Repeat, line for line, the entries below from the first line to the line containing "by parity), whose", counting both ends.

[Start of section]

/-- **GIP Prop. 17, "if" directions, for `a ≥ 16`**: both `sm(1^a, ℓ) > 0` and `am(1^a, ℓ) > 0`,
`ℓ = max{⌊√a⌋ + 2, 12}` — two self-conjugate witnesses of Durfee sizes `d` and `d - 2`
(`d = ⌊√a⌋` or `⌊√a⌋ - 1` by parity), whose signs `(-1)^{(a-d)/2}`, `(-1)^{(a-d)/2 + 1}` differ.
[cite: GesmundoIkenmeyerPanova2017, Prop. 17 (proof, cases a ≥ 100 and 15 ≤ a ≤ 99)] -/
theorem smPos_and_amPos_column_of_sixteen_le {a : ℕ} (ha : 16 ≤ a) :
    SmPos (max (Nat.sqrt a + 2) 12) (Nat.Partition.column a) ∧
      AmPos (max (Nat.sqrt a + 2) 12) (Nat.Partition.column a) := by
  set b := Nat.sqrt a with hb
  set L := max (b + 2) 12 with hL
  have hb1 : b * b ≤ a := Nat.sqrt_le a
  have hb2 : a < (b + 1) * (b + 1) := Nat.lt_succ_sqrt a
  have hb4 : 4 ≤ b := by rw [hb, Nat.le_sqrt]; exact ha
  have hLb : b + 2 ≤ L := le_max_left _ _
  have hL12 : 12 ≤ L := le_max_right _ _
  clear_value b
  have hsq : (b + 1) * (b + 1) = b * b + 2 * b + 1 := by ring
  have heven : Even (b * b + b) := by
    rw [show b * b + b = b * (b + 1) from by ring]; exact Nat.even_mul_succ_self b
  -- two witnesses of Durfee sizes `d₀` and `d₀ - 2`, then the parity argument
  suffices key : ∃ d₀, 3 ≤ d₀ ∧ d₀ * d₀ ≤ a ∧
      ((Even ((a - d₀) / 2) → SmPos L (Nat.Partition.column a)) ∧
        (Odd ((a - d₀) / 2) → AmPos L (Nat.Partition.column a))) ∧
      ((Even ((a - (d₀ - 2)) / 2) → SmPos L (Nat.Partition.column a)) ∧
        (Odd ((a - (d₀ - 2)) / 2) → AmPos L (Nat.Partition.column a))) by
    obtain ⟨d₀, hd3, hda, h₀, h₁⟩ := key
    have hd₀a : d₀ ≤ a := (Nat.le_mul_self d₀).trans hda
    have hshift : (a - (d₀ - 2)) / 2 = (a - d₀) / 2 + 1 := by omega
    rw [hshift] at h₁
    rcases Nat.even_or_odd ((a - d₀) / 2) with hev | hod
    · exact ⟨h₀.1 hev, h₁.2 hev.add_one⟩
    · exact ⟨h₁.1 hod.add_one, h₀.2 hod⟩
  rcases Nat.even_or_odd (a + b) with hab | hab
  · -- `a ≡ b (mod 2)`: `d₀ = b`, `d₁ = b - 2`
    obtain ⟨h₀, hh₀⟩ : ∃ h₀, a = b * b + 2 * h₀ := by
      obtain ⟨k, hk⟩ := hab
      obtain ⟨m, hm⟩ := heven
      exact ⟨k - m, by omega⟩
    obtain ⟨b', rfl⟩ : ∃ b', b = b' + 2 := ⟨b - 2, by omega⟩
    have hsq' : (b' + 2) * (b' + 2) = b' * b' + 4 * b' + 4 := by ring
    refine ⟨b' + 2, by omega, hb1, ?_, ?_⟩
    · refine smPos_amPos_column_of_le (h := h₀) (by omega) (by omega) hh₀ ?_
      calc h₀ ≤ b' + 2 := by omega
        _ ≤ (b' + 2) * 2 := by omega
        _ ≤ (b' + 2) * (L - (b' + 2)) := Nat.mul_le_mul_left _ (by omega)
    · rw [show b' + 2 - 2 = b' from rfl]
      refine smPos_amPos_column_of_le (h := h₀ + 2 * b' + 2) (by omega) (by omega) (by omega) ?_
      have hc := prop17_cap₂ (b := b' + 2) (by omega)
      rw [← hL, show b' + 2 - 2 = b' from rfl] at hc
      calc h₀ + 2 * b' + 2 ≤ 3 * (b' + 2) - 2 := by omega
        _ ≤ b' * (L - (b' + 2) + 2) := hc
        _ = b' * (L - b') := by congr 1; omega
  · -- `a ≢ b (mod 2)`: `d₀ = b - 1`, `d₁ = b - 3`
    obtain ⟨b', rfl⟩ : ∃ b', b = b' + 3 := ⟨b - 3, by omega⟩
    have hsq₁ : (b' + 2) * (b' + 2) = b' * b' + 4 * b' + 4 := by ring
    have hsq₃ : (b' + 3) * (b' + 3) = b' * b' + 6 * b' + 9 := by ring
    obtain ⟨h₀, hh₀⟩ : ∃ h₀, a = (b' + 2) * (b' + 2) + 2 * h₀ := by
      obtain ⟨k, hk⟩ := hab
      obtain ⟨m, hm⟩ := heven
      exact ⟨k + b' + 3 - m, by omega⟩
    refine ⟨b' + 2, by omega, by omega, ?_, ?_⟩
    · refine smPos_amPos_column_of_le (h := h₀) (by omega) (by omega) hh₀ ?_
      have hc := prop17_cap₁' (b := b' + 3) (by omega)
      rw [← hL, show b' + 3 - 1 = b' + 2 from rfl] at hc
      calc h₀ ≤ 2 * (b' + 3) - 1 := by omega
        _ ≤ (b' + 2) * (L - (b' + 3) + 1) := hc
        _ = (b' + 2) * (L - (b' + 2)) := by congr 1; omega
    · rw [show b' + 2 - 2 = b' from rfl]
      refine smPos_amPos_column_of_le (h := h₀ + 2 * b' + 2) (by omega) (by omega) (by omega) ?_
      have hc := prop17_cap₂' (b := b' + 3) (by omega)
      rw [← hL, show b' + 3 - 3 = b' from rfl] at hc
      calc h₀ + 2 * b' + 2 ≤ 4 * (b' + 3) - 5 := by omega
        _ ≤ b' * (L - (b' + 3) + 3) := hc
        _ = b' * (L - b') := by congr 1; omega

[End of section]

# SOLUTION TO THE PROBLEM:
/-- **GIP Prop. 17, "if" directions, for `a ≥ 16`**: both `sm(1^a, ℓ) > 0` and `am(1^a, ℓ) > 0`,
`ℓ = max{⌊√a⌋ + 2, 12}` — two self-conjugate witnesses of Durfee sizes `d` and `d - 2`
(`d = ⌊√a⌋` or `⌊√a⌋ - 1` by parity), whose signs `(-1)^{(a-d)/2}`, `(-1)^{(a-d)/2 + 1}` differ.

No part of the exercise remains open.